Я видел разгром, отступление, оставленные, разрушенные села. Трудно было понять, почему почти нет наших самолетов, танков. И, тем не менее, успех немцев рассматривался всеми, как дело временное. Конечно, очень боялись танков, окружения. Мы не знали, кто и где остановит немцев и разобьет. Но то, что так и будет, не сомневался никто из людей, которых я знал.
У каждого человека, прошедшего войну, были самые страшные минуты, дни, часы.

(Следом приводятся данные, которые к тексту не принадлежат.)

import Summits.Ventures.Crystal3D.Theorems.StickyWulffConstantCoaxialWallLawIncoherentCountGrain
import Summits.Ventures.Crystal3D.Theorems.StickyWulffConstantCoaxialWallLawPayerTransCellPlaneTop
import HarnessLib

/-!
# Incoherent translation pairs, rigid fillings II″: the TWO-GRAIN deficit count `4φ₁·πρ²`

HONEST FRAMING. Venture `Summits/Ventures/Crystal3D` (cell `crystal3d-full`), helper `--supports` the crux
`CoaxialWallLaw` (stmt-Ventures-19481, line `WallLedgerF`, stub `stub_coaxialTwoSlabAdhesion`).  Rung credit only; F-C1
not moved.  F-MED (ii) (cf-p1 g28 16:48:23Z — the first task of the (F-thin-comm) census-free road), 19481-p2 g6: for an
INCOHERENT translation pair (same frame `A`, the grains never touch) with a RIGID filling, the window's missing contacts
pay BOTH grains' free surfaces: the bottom grain's rising line tops (`translate_deficit_ge_incoherent_rigid_grain`, located
at `Λ₁`-balls) and, in the vertically mirrored cell, the top grain's falling line bottoms (located at `Λ₂`-balls); the two
ball sets are disjoint, so the counts ADD:
`Σ_{z ∈ X, −R₀−2 ≤ z₂ ≤ h+R₀+2} (12 − deg z) ≥ 4φ₁·πρ² − 24(12√2π + 36R₀ + 144)ρ` (`φ₂ = φ₁` for a translation pair).
* `translate_deficit_ge_incoherent_rigid_twoGrain`.
WHAT THIS IS NOT: arbitrary fillings (the filler ledger of `…IncoherentBonded` then adds `Σ_f g(f)` verbatim — next file);
the stub; F-C1 not moved.
-/

noncomputable section

namespace Summit.Ventures.Crystal3D.Theorems

open Summit.Ventures.Crystal3D Finset
open Literature.MathematicalPhysics.StatisticalMechanics (fccStacking)
open scoped InnerProductSpace

open scoped Classical in
/-- **The two-grain deficit count for an incoherent translation pair with a rigid filling.**  See the module docstring. -/
theorem translate_deficit_ge_incoherent_rigid_twoGrain
    (A : EuclideanSpace ℝ (Fin 3) ≃ₗᵢ[ℝ] EuclideanSpace ℝ (Fin 3)) (t₁ t₂ : EuclideanSpace ℝ (Fin 3))
    (hA : ∀ q ∈ fccStacking 1 (Real.sqrt (2 / 3)), ‖q + A.symm (t₂ - t₁)‖ ≠ 1)
    (X P₁ P₂ : Finset (EuclideanSpace ℝ (Fin 3))) (R₀ h ρ : ℝ)
    (hR₀ : 10 ≤ R₀) (hh : 0 ≤ h) (hρ : R₀ ≤ ρ)
    (hX : ∀ p ∈ X, ∀ q ∈ X, p ≠ q → 1 ≤ dist p q)
    (hcell : ∀ p ∈ X, -(2 * R₀) ≤ p 2 ∧ p 2 ≤ h + 2 * R₀ ∧ p 0 ^ 2 + p 1 ^ 2 ≤ ρ ^ 2)
    (hP₁X : P₁ ⊆ X) (hP₂X : P₂ ⊆ X)
    (hP₁ : ∀ p, p ∈ P₁ ↔ (p ∈ (fun q => A q + t₁) '' fccStacking 1 (Real.sqrt (2 / 3)) ∧
      -(2 * R₀) ≤ p 2 ∧ p 2 ≤ -R₀ ∧ p 0 ^ 2 + p 1 ^ 2 ≤ ρ ^ 2))
    (hP₂ : ∀ p, p ∈ P₂ ↔ (p ∈ (fun q => A q + t₂) '' fccStacking 1 (Real.sqrt (2 / 3)) ∧
      h + R₀ ≤ p 2 ∧ p 2 ≤ h + 2 * R₀ ∧ p 0 ^ 2 + p 1 ^ 2 ≤ ρ ^ 2))
    (hrig : ∀ x ∈ X, x ∈ (fun q => A q + t₁) '' fccStacking 1 (Real.sqrt (2 / 3)) ∨
      x ∈ (fun q => A q + t₂) '' fccStacking 1 (Real.sqrt (2 / 3))) :
    2 * (2 * (Real.sqrt 2 / 4 * ∑ᶠ w ∈ {w ∈ fccStacking 1 (Real.sqrt (2 / 3)) | ‖w‖ = 1},
        |⟪w, A.symm (EuclideanSpace.single (2 : Fin 3) (1 : ℝ))⟫_ℝ|) * Real.pi * ρ ^ 2) -
        24 * (12 * Real.sqrt 2 * Real.pi + 36 * R₀ + 144) * ρ ≤
      ∑ z ∈ X.filter (fun z => -R₀ - 2 ≤ z 2 ∧ z 2 ≤ h + R₀ + 2),
        ((12 : ℝ) - ((X.filter fun q => dist z q = 1).card : ℝ)) := by
  set Λ₁ := (fun q => A q + t₁) '' fccStacking 1 (Real.sqrt (2 / 3)) with hΛ₁
  set Λ₂ := (fun q => A q + t₂) '' fccStacking 1 (Real.sqrt (2 / 3)) with hΛ₂
  -- (1) the bottom grain
  have h₁ := translate_deficit_ge_incoherent_rigid_grain A t₁ t₂ hA X P₁ P₂ R₀ h ρ hR₀ hh hρ hX hcell hP₁X hP₂X hP₁ hP₂
    hrig
  -- the vertical mirror `S` and the cell mirror `M`
  set S : EuclideanSpace ℝ (Fin 3) ≃ₗᵢ[ℝ] EuclideanSpace ℝ (Fin 3) :=
    ((ℝ ∙ EuclideanSpace.single (2 : Fin 3) (1 : ℝ)).reflection).trans (LinearIsometryEquiv.neg ℝ) with hS
  have hS_apply : ∀ p, S p = -((ℝ ∙ EuclideanSpace.single (2 : Fin 3) (1 : ℝ)).reflection p) := fun p => rfl
  have hS0 : ∀ p : EuclideanSpace ℝ (Fin 3), S p 0 = p 0 := by
    intro p; rw [hS_apply, PiLp.neg_apply, (halfTurn_coord p).1, neg_neg]
  have hS1 : ∀ p : EuclideanSpace ℝ (Fin 3), S p 1 = p 1 := by
    intro p; rw [hS_apply, PiLp.neg_apply, (halfTurn_coord p).2.1, neg_neg]
  have hS2 : ∀ p : EuclideanSpace ℝ (Fin 3), S p 2 = -p 2 := by
    intro p; rw [hS_apply, PiLp.neg_apply, (halfTurn_coord p).2.2]
  have hSS : ∀ p, S (S p) = p := by
    intro p
    ext l
    fin_cases l
    · simp only [Fin.zero_eta, Fin.isValue]; rw [hS0, hS0]
    · simp only [Fin.mk_one, Fin.isValue]; rw [hS1, hS1]
    · simp only [Fin.reduceFinMk, Fin.isValue]; rw [hS2, hS2, neg_neg]
  clear_value S
  have hSin : ∀ x y : EuclideanSpace ℝ (Fin 3), ⟪S x, y⟫_ℝ = ⟪x, S y⟫_ℝ := by
    intro x y; rw [← S.inner_map_map x (S y), hSS]
  set cM : EuclideanSpace ℝ (Fin 3) := h • EuclideanSpace.single (2 : Fin 3) (1 : ℝ) with hcM
  have hc0 : cM 0 = 0 := by simp [hcM]
  have hc1 : cM 1 = 0 := by simp [hcM]
  have hc2 : cM 2 = h := by simp [hcM]
  let M : EuclideanSpace ℝ (Fin 3) → EuclideanSpace ℝ (Fin 3) := fun p => S p + cM
  have hM0 : ∀ p, M p 0 = p 0 := by intro p; simp only [M, PiLp.add_apply, hS0, hc0, add_zero]
  have hM1 : ∀ p, M p 1 = p 1 := by intro p; simp only [M, PiLp.add_apply, hS1, hc1, add_zero]
  have hM2 : ∀ p, M p 2 = h - p 2 := by
    intro p; simp only [M, PiLp.add_apply, hS2, hc2]; ring
  have hSc : S cM = -cM := by
    ext l; fin_cases l
    · simp only [Fin.zero_eta, Fin.isValue]; rw [hS0, PiLp.neg_apply, hc0, neg_zero]
    · simp only [Fin.mk_one, Fin.isValue]; rw [hS1, PiLp.neg_apply, hc1, neg_zero]
    · simp only [Fin.reduceFinMk, Fin.isValue]; rw [hS2, PiLp.neg_apply]
  have hMM : ∀ p, M (M p) = p := by
    intro p
    simp only [M, map_add, hSS, hSc]; abel
  have hMinj : Function.Injective M := fun p q hpq => by
    have := congrArg M hpq; rwa [hMM, hMM] at this
  have hMdist : ∀ p q, dist (M p) (M q) = dist p q := by
    intro p q; simp only [M, dist_add_right, LinearIsometryEquiv.dist_map]
  have hMadd : ∀ p w, M (p + w) = M p + S w := by
    intro p w; simp only [M, map_add]; abel
  have hMsub' : ∀ p w, M (p - w) = M p - S w := by
    intro p w; simp only [M, map_sub]; abel
  have hMsubM : ∀ p q, M p - M q = S (p - q) := by
    intro p q; simp only [M, map_sub]; abel
  have hMrad : ∀ p, M p 0 ^ 2 + M p 1 ^ 2 = p 0 ^ 2 + p 1 ^ 2 := by intro p; rw [hM0, hM1]
  -- the mirrored data
  set X' := X.image M with hX'
  have hmemIm : ∀ (Q : Finset (EuclideanSpace ℝ (Fin 3))) p, p ∈ Q.image M ↔ M p ∈ Q := by
    intro Q p
    rw [mem_image]
    constructor
    · rintro ⟨x, hx, hxp⟩; rw [← hxp, hMM]; exact hx
    · intro hp; exact ⟨M p, hp, hMM p⟩
  have hmemX' : ∀ p, p ∈ X' ↔ M p ∈ X := hmemIm X
  have hX'sep : ∀ p ∈ X', ∀ q ∈ X', p ≠ q → 1 ≤ dist p q := by
    intro p hp q hq hpq
    rw [← hMdist]
    exact hX _ ((hmemX' p).1 hp) _ ((hmemX' q).1 hq) (fun h' => hpq (hMinj h'))
  have hcell' : ∀ p ∈ X', -(2 * R₀) ≤ p 2 ∧ p 2 ≤ h + 2 * R₀ ∧ p 0 ^ 2 + p 1 ^ 2 ≤ ρ ^ 2 := by
    intro p hp
    obtain ⟨h1, h2, h3⟩ := hcell _ ((hmemX' p).1 hp)
    rw [hM2] at h1 h2; rw [hMrad] at h3
    exact ⟨by linarith, by linarith, h3⟩
  set G' : EuclideanSpace ℝ (Fin 3) ≃ₗᵢ[ℝ] EuclideanSpace ℝ (Fin 3) := A.trans S with hG'
  have hG'ap : ∀ x, G' x = S (A x) := fun x => rfl
  clear_value G'
  have hG'symm : ∀ x, G'.symm x = A.symm (S x) := by
    intro x
    apply G'.injective
    rw [LinearIsometryEquiv.apply_symm_apply, hG'ap, LinearIsometryEquiv.apply_symm_apply, hSS]
  have hlat : ∀ (s p : EuclideanSpace ℝ (Fin 3)),
      M p ∈ (fun q => A q + s) '' fccStacking 1 (Real.sqrt (2 / 3)) ↔
        p ∈ (fun q => G' q + M s) '' fccStacking 1 (Real.sqrt (2 / 3)) := by
    intro s p
    simp only [Set.mem_image, hG'ap]
    constructor
    · rintro ⟨q, hq, hqp⟩
      refine ⟨q, hq, ?_⟩
      have hqp' : s + A q = M p := by rw [add_comm]; exact hqp
      have := congrArg M hqp'
      rw [hMM, hMadd] at this
      rw [add_comm]; exact this
    · rintro ⟨q, hq, hqp⟩
      refine ⟨q, hq, ?_⟩
      rw [← hqp, show S (A q) + M s = M (s + A q) by rw [hMadd, add_comm], hMM, add_comm]
  have hP₁' : ∀ p, p ∈ P₂.image M ↔ (p ∈ (fun q => G' q + M t₂) '' fccStacking 1 (Real.sqrt (2 / 3)) ∧
      -(2 * R₀) ≤ p 2 ∧ p 2 ≤ -R₀ ∧ p 0 ^ 2 + p 1 ^ 2 ≤ ρ ^ 2) := by
    intro p
    rw [hmemIm, hP₂, hM2, hMrad, hlat]
    constructor
    · rintro ⟨h1, h2, h3, h4⟩; exact ⟨h1, by linarith, by linarith, h4⟩
    · rintro ⟨h1, h2, h3, h4⟩; exact ⟨h1, by linarith, by linarith, h4⟩
  have hP₂' : ∀ p, p ∈ P₁.image M ↔ (p ∈ (fun q => G' q + M t₁) '' fccStacking 1 (Real.sqrt (2 / 3)) ∧
      h + R₀ ≤ p 2 ∧ p 2 ≤ h + 2 * R₀ ∧ p 0 ^ 2 + p 1 ^ 2 ≤ ρ ^ 2) := by
    intro p
    rw [hmemIm, hP₁, hM2, hMrad, hlat]
    constructor
    · rintro ⟨h1, h2, h3, h4⟩; exact ⟨h1, by linarith, by linarith, h4⟩
    · rintro ⟨h1, h2, h3, h4⟩; exact ⟨h1, by linarith, by linarith, h4⟩
  have hP₁'X : P₂.image M ⊆ X' := image_subset_image hP₂X
  have hP₂'X : P₁.image M ⊆ X' := image_subset_image hP₁X
  -- (2) the top grain, in the mirrored cell
  have hA' : ∀ q ∈ fccStacking 1 (Real.sqrt (2 / 3)), ‖q + G'.symm (M t₁ - M t₂)‖ ≠ 1 := by
    intro q hq
    have e : G'.symm (M t₁ - M t₂) = -A.symm (t₂ - t₁) := by
      rw [hMsubM, hG'symm, hSS, ← map_neg, neg_sub]
    rw [e, ← sub_eq_add_neg, ← norm_neg, neg_sub, sub_eq_neg_add]
    exact hA (-q) (fcc_neg_mem hq)
  have hrig' : ∀ x ∈ X', x ∈ (fun q => G' q + M t₂) '' fccStacking 1 (Real.sqrt (2 / 3)) ∨
      x ∈ (fun q => G' q + M t₁) '' fccStacking 1 (Real.sqrt (2 / 3)) := by
    intro x hx
    rcases hrig _ ((hmemX' x).1 hx) with h1 | h2
    · exact Or.inr ((hlat t₁ x).1 h1)
    · exact Or.inl ((hlat t₂ x).1 h2)
  have h₂ := translate_deficit_ge_incoherent_rigid_grain G' (M t₂) (M t₁) hA' X' (P₂.image M) (P₁.image M) R₀ h ρ
    hR₀ hh hρ hX'sep hcell' hP₁'X hP₂'X hP₁' hP₂' hrig'
  -- the mirrored flux is the same flux
  have hflux : (Real.sqrt 2 / 4 * ∑ᶠ w ∈ {w ∈ fccStacking 1 (Real.sqrt (2 / 3)) | ‖w‖ = 1},
      |⟪w, G'.symm (EuclideanSpace.single (2 : Fin 3) (1 : ℝ))⟫_ℝ|) =
      Real.sqrt 2 / 4 * ∑ᶠ w ∈ {w ∈ fccStacking 1 (Real.sqrt (2 / 3)) | ‖w‖ = 1},
        |⟪w, A.symm (EuclideanSpace.single (2 : Fin 3) (1 : ℝ))⟫_ℝ| := by
    have hSe : S (EuclideanSpace.single (2 : Fin 3) (1 : ℝ)) = -EuclideanSpace.single (2 : Fin 3) (1 : ℝ) := by
      ext l
      fin_cases l
      · simp only [Fin.zero_eta, Fin.isValue]; rw [hS0, PiLp.neg_apply]; simp
      · simp only [Fin.mk_one, Fin.isValue]; rw [hS1, PiLp.neg_apply]; simp
      · simp only [Fin.reduceFinMk, Fin.isValue]; rw [hS2, PiLp.neg_apply]
    rw [hG'symm, hSe, map_neg]
    congr 1
    refine finsum_congr fun w => ?_
    rw [inner_neg_right, abs_neg]
  rw [hflux] at h₂
  -- the mirrored window sum, pulled back: the window is symmetric and `M z ∈ Λ₁' ↔ z ∈ Λ₂`
  have hdeg : ∀ b, (X'.filter fun q => dist b q = 1).card = (X.filter fun q => dist (M b) q = 1).card := by
    intro b
    have : (X.filter fun q => dist (M b) q = 1) = (X'.filter fun q => dist b q = 1).image M := by
      ext q
      rw [mem_filter, mem_image]
      constructor
      · rintro ⟨hq, hd⟩
        refine ⟨M q, mem_filter.2 ⟨(hmemX' _).2 (by rw [hMM]; exact hq), ?_⟩, hMM q⟩
        rw [← hMdist, hMM]; exact hd
      · rintro ⟨q', hq', rfl⟩
        obtain ⟨hq'X, hd⟩ := mem_filter.1 hq'
        exact ⟨(hmemX' q').1 hq'X, by rw [hMdist]; exact hd⟩
    rw [this, card_image_of_injective _ hMinj]
  set W := X.filter (fun z => -R₀ - 2 ≤ z 2 ∧ z 2 ≤ h + R₀ + 2) with hW
  set W₁ := X.filter (fun z => (-R₀ - 2 ≤ z 2 ∧ z 2 ≤ h + R₀ + 2) ∧ z ∈ Λ₁) with hW₁
  set W₂ := X.filter (fun z => (-R₀ - 2 ≤ z 2 ∧ z 2 ≤ h + R₀ + 2) ∧ z ∈ Λ₂) with hW₂
  have hpull : ∑ z ∈ X'.filter (fun z => (-R₀ - 2 ≤ z 2 ∧ z 2 ≤ h + R₀ + 2) ∧
        z ∈ (fun q => G' q + M t₂) '' fccStacking 1 (Real.sqrt (2 / 3))),
        ((12 : ℝ) - ((X'.filter fun q => dist z q = 1).card : ℝ)) =
      ∑ z ∈ W₂, ((12 : ℝ) - ((X.filter fun q => dist z q = 1).card : ℝ)) := by
    have hset : X'.filter (fun z => (-R₀ - 2 ≤ z 2 ∧ z 2 ≤ h + R₀ + 2) ∧
        z ∈ (fun q => G' q + M t₂) '' fccStacking 1 (Real.sqrt (2 / 3))) = W₂.image M := by
      ext z
      constructor
      · intro hz'
        obtain ⟨hz, hwin, hlam⟩ := mem_filter.1 hz'
        refine Finset.mem_image.2 ⟨M z, mem_filter.2 ⟨(hmemX' z).1 hz, ?_, (hlat t₂ z).2 hlam⟩, hMM z⟩
        rw [hM2]; constructor <;> linarith [hwin.1, hwin.2]
      · intro hz'
        obtain ⟨y, hy, hyz⟩ := Finset.mem_image.1 hz'
        subst hyz
        obtain ⟨hyX, hwin, hlam⟩ := mem_filter.1 hy
        refine mem_filter.2 ⟨(hmemX' _).2 (by rw [hMM]; exact hyX), ?_, (hlat t₂ (M y)).1 (by rw [hMM]; exact hlam)⟩
        rw [hM2]; constructor <;> linarith [hwin.1, hwin.2]
    rw [hset, sum_image fun a _ b _ hab => hMinj hab]
    refine sum_congr rfl fun z _ => ?_
    rw [hdeg, hMM]
  rw [hpull] at h₂
  -- (3) add: `W₁`, `W₂` are disjoint parts of `W`, all terms nonnegative
  have hdisj : Disjoint W₁ W₂ := by
    rw [Finset.disjoint_left]
    intro z hz₁ hz₂
    exact movedFcc_ne_of_coset A t₁ t₂ hA (mem_filter.1 hz₁).2.2 (mem_filter.1 hz₂).2.2 rfl
  have hsub : W₁ ∪ W₂ ⊆ W := by
    intro z hz
    rcases mem_union.1 hz with h' | h'
    · exact mem_filter.2 ⟨(mem_filter.1 h').1, (mem_filter.1 h').2.1⟩
    · exact mem_filter.2 ⟨(mem_filter.1 h').1, (mem_filter.1 h').2.1⟩
  have hnonneg : ∀ z ∈ W, (0 : ℝ) ≤ 12 - ((X.filter fun q => dist z q = 1).card : ℝ) := by
    intro z _
    have h12 : ((X.filter fun q => dist z q = 1).card : ℝ) ≤ 12 := by
      exact_mod_cast card_filter_dist_eq_one_le_twelve X hX z
    linarith
  have hsplit : ∑ z ∈ W₁, ((12 : ℝ) - ((X.filter fun q => dist z q = 1).card : ℝ)) +
      ∑ z ∈ W₂, ((12 : ℝ) - ((X.filter fun q => dist z q = 1).card : ℝ)) ≤
      ∑ z ∈ W, ((12 : ℝ) - ((X.filter fun q => dist z q = 1).card : ℝ)) := by
    rw [← sum_union hdisj]
    exact sum_le_sum_of_subset_of_nonneg hsub fun z hz _ => hnonneg z hz
  have h₁' : 2 * (Real.sqrt 2 / 4 * ∑ᶠ w ∈ {w ∈ fccStacking 1 (Real.sqrt (2 / 3)) | ‖w‖ = 1},
        |⟪w, A.symm (EuclideanSpace.single (2 : Fin 3) (1 : ℝ))⟫_ℝ|) * Real.pi * ρ ^ 2 -
        12 * (12 * Real.sqrt 2 * Real.pi + 36 * R₀ + 144) * ρ ≤
      ∑ z ∈ W₁, ((12 : ℝ) - ((X.filter fun q => dist z q = 1).card : ℝ)) := h₁
  have h₂' : 2 * (Real.sqrt 2 / 4 * ∑ᶠ w ∈ {w ∈ fccStacking 1 (Real.sqrt (2 / 3)) | ‖w‖ = 1},
        |⟪w, A.symm (EuclideanSpace.single (2 : Fin 3) (1 : ℝ))⟫_ℝ|) * Real.pi * ρ ^ 2 -
        12 * (12 * Real.sqrt 2 * Real.pi + 36 * R₀ + 144) * ρ ≤
      ∑ z ∈ W₂, ((12 : ℝ) - ((X.filter fun q => dist z q = 1).card : ℝ)) := h₂
  linarith only [h₁', h₂', hsplit]

end Summit.Ventures.Crystal3D.Theorems

end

Вот про такое я сейчас и расскажу.
В каком-то месте после боев под Касторным немецкие танки все-таки обошли отходившие части 111 бригады. Разведчики во главе с совершенно бесстрашным старшим лейтенантом Сахиповым встретили у затерянного в степной глуши хутора женщину, которая и остановила их, сказав, что в хуторе немецкие танки. Сахипов понял: по этой дороге бригаде двигаться нельзя, и вернулся к комбригу. Я видел комбрига, сидящим на снарядном ящике, с картой на коленях. Рядом стояла потрепанная легковушка. В дорожной пыли устроились на привал какие-то подразделения. Черные от пыли, усталые люди сверкали белками глаз. Командир бригады определил батальонам новый маршрут. Здесь выяснилось, что авторота бригады ушла в направлении, где, по данным разведки, находились немцы. Комиссар штаба бригады (забыл его фамилию) и начальник автобронетанкового отделения бригады капитан Горбаткин получили задачу дождаться темноты, отыскать автороту и направить ее в место сосредоточения бригады. Комиссар штаба спросил, готов ли я ехать с ним, или уйду с батальонами. Я остался и, по его поручению, набрал еще человек 5–6 бойцов из разведроты, которых знал. С нами осталась и штабная машинистка Светлана. Солнце стояло еще высоко. Было жарко. За ушедшими батальонами улеглась пыль. Мы остались в необъятной степи… Несколько человек… Стало очень тихо. Мне хотелось, чтобы меня видела Нина. Комиссар штаба бригады сказал: «Дождемся темноты и поедем». И обратился к Светлане: «Вы хорошая девушка. Не бойтесь. Кончится война – отлично заживем». Эти слова звучали несбыточно, как преодоление вечности. Кончался день 4 июля 1942 года.